DailyGlimpse

Achieving Blazing-Fast BLOOM Inference with DeepSpeed and Accelerate

AI
April 26, 2026 · 5:20 PM
Achieving Blazing-Fast BLOOM Inference with DeepSpeed and Accelerate

This guide demonstrates how to achieve remarkably low per-token latency when generating text using the 176-billion-parameter BLOOM model.

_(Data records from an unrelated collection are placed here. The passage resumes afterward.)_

import Mathlib.Algebra.Group.Subgroup.Basic
import Mathlib.Algebra.Group.Subgroup.Map
import Mathlib.Algebra.Group.Subgroup.Lattice
import Mathlib.Algebra.Group.Subgroup.Pointwise
import Mathlib.Algebra.Group.Commute.Basic
import Mathlib.GroupTheory.QuotientGroup.Basic
import Mathlib.Data.ZMod.Basic
import Mathlib.Tactic.Group

/-!
# The subgroup `E_N = s(Im Π_Y) · μ_N` of an extension with abelian kernel
(group-theoretic core of [EtTh] Lemma 5.8, Lemma 5.9 (i)–(iii), Remark 5.10.3)

Source: S. Mochizuki, *The Étale Theta Function …*, Publ. RIMS 45 (2009) (`MochizukiEtTh2009`),
§5, printed pp. 330–337 (PDF pp. 104–111 of `paper:doi-10-2977-prims-1234361159`).

In [EtTh] §5 (p. 331) one works inside the automorphism group `𝔄 = Aut_C(B_N)` of an Aut-ample
object `B_N` of the tempered Frobenioid `C`; it surjects onto `𝔊 = Aut_D(B_N^bs)` with abelian
kernel `O^×(B_N)` (cf. Remark 5.12.5 (iii): `1 → O^×(−) → Aut_C(−) → Aut_D((−)^bs) → 1`), which
contains the cyclotome `μ_N(B_N)` (the `N`-torsion of `O^×(B_N)`, [FrdII] Def. 2.1 (i)).  A
bi-Kummer root supplies a homomorphic section `s = s^⊓-gp_N : 𝔊 → 𝔄` (p. 331), and Mochizuki sets
`E_N := s^⊓-gp_N(Im(Π^tp_Y)) · μ_N(B_N) ⊆ Aut_C(B_N)` for the subgroup `Y = Im(Π^tp_Y) ⊆ 𝔊`.

This file isolates and PROVES the purely group-theoretic content of the assertions made about
`E_N` there, for an abstract datum `(p : 𝔄 →* 𝔊, s : 𝔊 →* 𝔄, Y ≤ 𝔊, μ ≤ 𝔄)`:
* `nTorsionIn` — the `N`-torsion `μ_N` of a commutative subgroup `O ≤ 𝔄` is a subgroup, normal when
  `O` is normal (`nTorsionIn_normal`);
* `sectionSubgroup p s Y μ = Y.map s ⊔ μ` (= `E_N`) and its description as the set `s(Y) · μ`
  (`mem_sectionSubgroup_iff`);
* Lemma 5.9 (ii): the sequence `1 → μ → E_N → Y → 1` is exact — `p` maps `E_N` onto `Y`
  (`sectionSubgroup_map_eq`) with `E_N ∩ Ker p = μ` (`sectionSubgroup_inf_ker`);
* Lemma 5.9 (i): a second section `s'` on `Y' ≤ Y` differing from `s` by a `μ`-valued cocycle
  (Prop. 4.3 (iii): "`s^⊔-gp · (s^⊓-gp)⁻¹` determines a twisted homomorphism `H_{B_N} → μ_N(B_N)`")
  takes values in `E_N` (`twisted_section_mem`);
* Lemma 5.9 (iii): `s` of the normaliser of `Y` normalises `E_N` — so `Π^tp_X ⊇ Π^tp_Y` acts on
  `E_N` by outer automorphisms through `Π^tp_X/Π^tp_Y` (`section_normalizer_le`);
* Lemma 5.8, first step of the proof (p. 331: "the set of elements of `O^×(B_N)` that normalize the
  subgroup `E_N` is equal to the set of elements on which `Π^tp_Y` acts via multiplication by an
  element of `μ_N(B_N)`") — `kernel_mem_normalizer_iff`;
* Remark 5.10.3 (p. 337): multiplication by `M` on a cyclotome `ℤ/Nℤ` is compatible with (i.e.
  fixes) a rigidity isomorphism only if `M ≡ 1 (mod N)` — `remark_5_10_3`.
The identification of the second set in Lemma 5.8 with `(O_K^×)^{1/N}` is arithmetic (Kummer
theory over `K`) and is NOT proved here; it is typed as a named fact in
`FrobenioidThetaEnvironment.lean`.  Mathlib-only imports.
-/

namespace Literature.AnabelianGeometry.EtaleTheta

open Subgroup

section Torsion

variable {𝔄 : Type*} [Group 𝔄]

/-- The `N`-torsion `μ_N := {u ∈ O | u^N = 1}` of a *commutative* subgroup `O` of a group `𝔄`
(for `O = O^×(A) ⊆ Aut_C(A)`, which is abelian by [FrdI] Rmk 1.3.1, this is the cyclotome
`μ_N(A)` of [FrdII] Def. 2.1 (i): "the subgroup of elements of `O^×(A)` that are annihilated by
`N`").  Commutativity is what makes it closed under multiplication.
[cite: MochizukiEtTh2009, §5 p.331 (PDF p.105), "μ_N(B_N) ⊆ Aut_C(B_N)"] -/
def nTorsionIn (O : Subgroup 𝔄) (hO : ∀ x ∈ O, ∀ y ∈ O, x * y = y * x) (N : ℕ) : Subgroup 𝔄 where
  carrier := {u | u ∈ O ∧ u ^ N = 1}
  one_mem' := ⟨O.one_mem, one_pow N⟩
  mul_mem' := by
    rintro x y ⟨hx, hxN⟩ ⟨hy, hyN⟩
    refine ⟨O.mul_mem hx hy, ?_⟩
    have hc : Commute x y := hO x hx y hy
    rw [hc.mul_pow, hxN, hyN, one_mul]
  inv_mem' := by
    rintro x ⟨hx, hxN⟩
    exact ⟨O.inv_mem hx, by rw [inv_pow, hxN, inv_one]⟩

/-- Membership in `μ_N`. [cite: MochizukiEtTh2009, §5 p.331 (PDF p.105)] -/
@[simp]
theorem mem_nTorsionIn {O : Subgroup 𝔄} {hO : ∀ x ∈ O, ∀ y ∈ O, x * y = y * x} {N : ℕ} {u : 𝔄} :
    u ∈ nTorsionIn O hO N ↔ u ∈ O ∧ u ^ N = 1 := Iff.rfl

/-- `μ_N ⊆ O`. [cite: MochizukiEtTh2009, §5 p.331 (PDF p.105)] -/
theorem nTorsionIn_le (O : Subgroup 𝔄) (hO : ∀ x ∈ O, ∀ y ∈ O, x * y = y * x) (N : ℕ) :
    nTorsionIn O hO N ≤ O := fun _ h => h.1

/-- If `O` is normal in `𝔄` (e.g. `O = O^×(B_N) = Ker(Aut_C(B_N) → Aut_D(B_N^bs))` for the
Aut-ample object `B_N`, [EtTh] p. 330), then its `N`-torsion `μ_N` is normal in `𝔄` (it is
characteristic in `O`).  [cite: MochizukiEtTh2009, §5 p.330–331 (PDF pp.104–105)] -/
theorem nTorsionIn_normal (O : Subgroup 𝔄) (hO : ∀ x ∈ O, ∀ y ∈ O, x * y = y * x) (N : ℕ)
    [hn : O.Normal] : (nTorsionIn O hO N).Normal := by
  refine ⟨fun u hu a => ?_⟩
  rcases hu with ⟨huO, huN⟩
  refine ⟨hn.conj_mem u huO a, ?_⟩
  rw [conj_pow, huN, mul_one, mul_inv_cancel]

end Torsion

section SectionSubgroup

variable {𝔄 𝔊 : Type*} [Group 𝔄] [Group 𝔊]
variable (p : 𝔄 →* 𝔊) (s : 𝔊 →* 𝔄) (Y : Subgroup 𝔊) (μ : Subgroup 𝔄)

/-- `E_N := s(Y) · μ` — in [EtTh]: `E_N := s^⊓-gp_N(Im(Π^tp_Y)) · μ_N(B_N) ⊆ Aut_C(B_N)`, for the
homomorphic section `s^⊓-gp_N : Aut_D(B_N^bs) → Aut_C(B_N)` of a bi-Kummer root, the image
`Y = Im(Π^tp_Y) ⊆ Aut_D(B_N^bs)` and the cyclotome `μ = μ_N(B_N)`.  As a subgroup this is the join
`Y.map s ⊔ μ`; when `μ` is normal it is the set of products `s(y) · u`
(`mem_sectionSubgroup_iff`).  [cite: MochizukiEtTh2009, §5 p.331 (PDF p.105)] -/
def sectionSubgroup : Subgroup 𝔄 := Y.map s ⊔ μ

The model requires 352 GB of bfloat16 weights, making 8×80 GB A100 GPUs the most efficient setup. Alternatively, 2×8×40 GB A100s or 2×8×48 GB A6000s can be used.

Running inference on a single node typically yields the fastest throughput due to faster intra-node GPU interconnects. However, if you lack such hardware, CPU or NVMe offload allows running BLOOM on smaller GPUs at a much slower speed.

We also cover 8-bit quantized solutions using BitsAndBytes and DeepSpeed-Inference, which halve GPU memory requirements with a slight throughput trade-off.

Benchmarks

All benchmarks were performed on an 8×80 GB A100 node with 512 GB CPU memory, using greedy generation to produce 100 tokens. The table below shows throughput in milliseconds per token for various batch sizes (bs):

Project bs=1 bs=8 bs=16 bs=32 bs=64 bs=128 bs=256 bs=512
accelerate bf16 230.38 31.78 17.84 10.89 OOM
accelerate int8 286.56 40.92 22.65 13.27 OOM
ds-inference fp16 44.02 5.70 3.01 1.68 1.00 0.69 OOM
ds-inference int8 89.09 11.44 5.88 3.09 1.71 1.02 0.71 OOM
ds-zero bf16 283 34.88 OOM

DeepSpeed-Inference achieves sub-millisecond throughput using tensor parallelism and custom fused CUDA kernels. Accelerate, which uses naive pipeline parallelism, works out of the box with any model. DeepSpeed-ZeRO processes multiple generate streams in parallel, effectively dividing throughput by the number of GPUs.

For quantized int8 models, the following results were obtained on 4×80 GB A100s:

Project bs=1 bs=8 bs=16 bs=32 bs=64 bs=128
accelerate int8 284.15 40.14 21.97 OOM
ds-inference int8 156.51 20.11 10.38 5.50 2.96 OOM

Solutions

Clone the demo repository:

git clone https://github.com/huggingface/transformers-bloom-inference
cd transformers-bloom-inference

Three scripts are used, presented alphabetically by framework.

HuggingFace Accelerate

Accelerate handles large models by instantiating them with empty weights, analyzing layer sizes, and placing layers on available devices. It then transfers inputs/outputs as needed. While only one GPU works at a time, throughput is still decent. The same code runs on any setup, with CPU/disk offload available but slower.

Setup:

pip install transformers>=4.21.3 accelerate>=0.12.0

Run:

python bloom-inference-scripts/bloom-accelerate-inference.py --name bigscience/bloom --batch_size 1 --benchmark

To enable 8-bit quantization from BitsAndBytes, add the appropriate flag.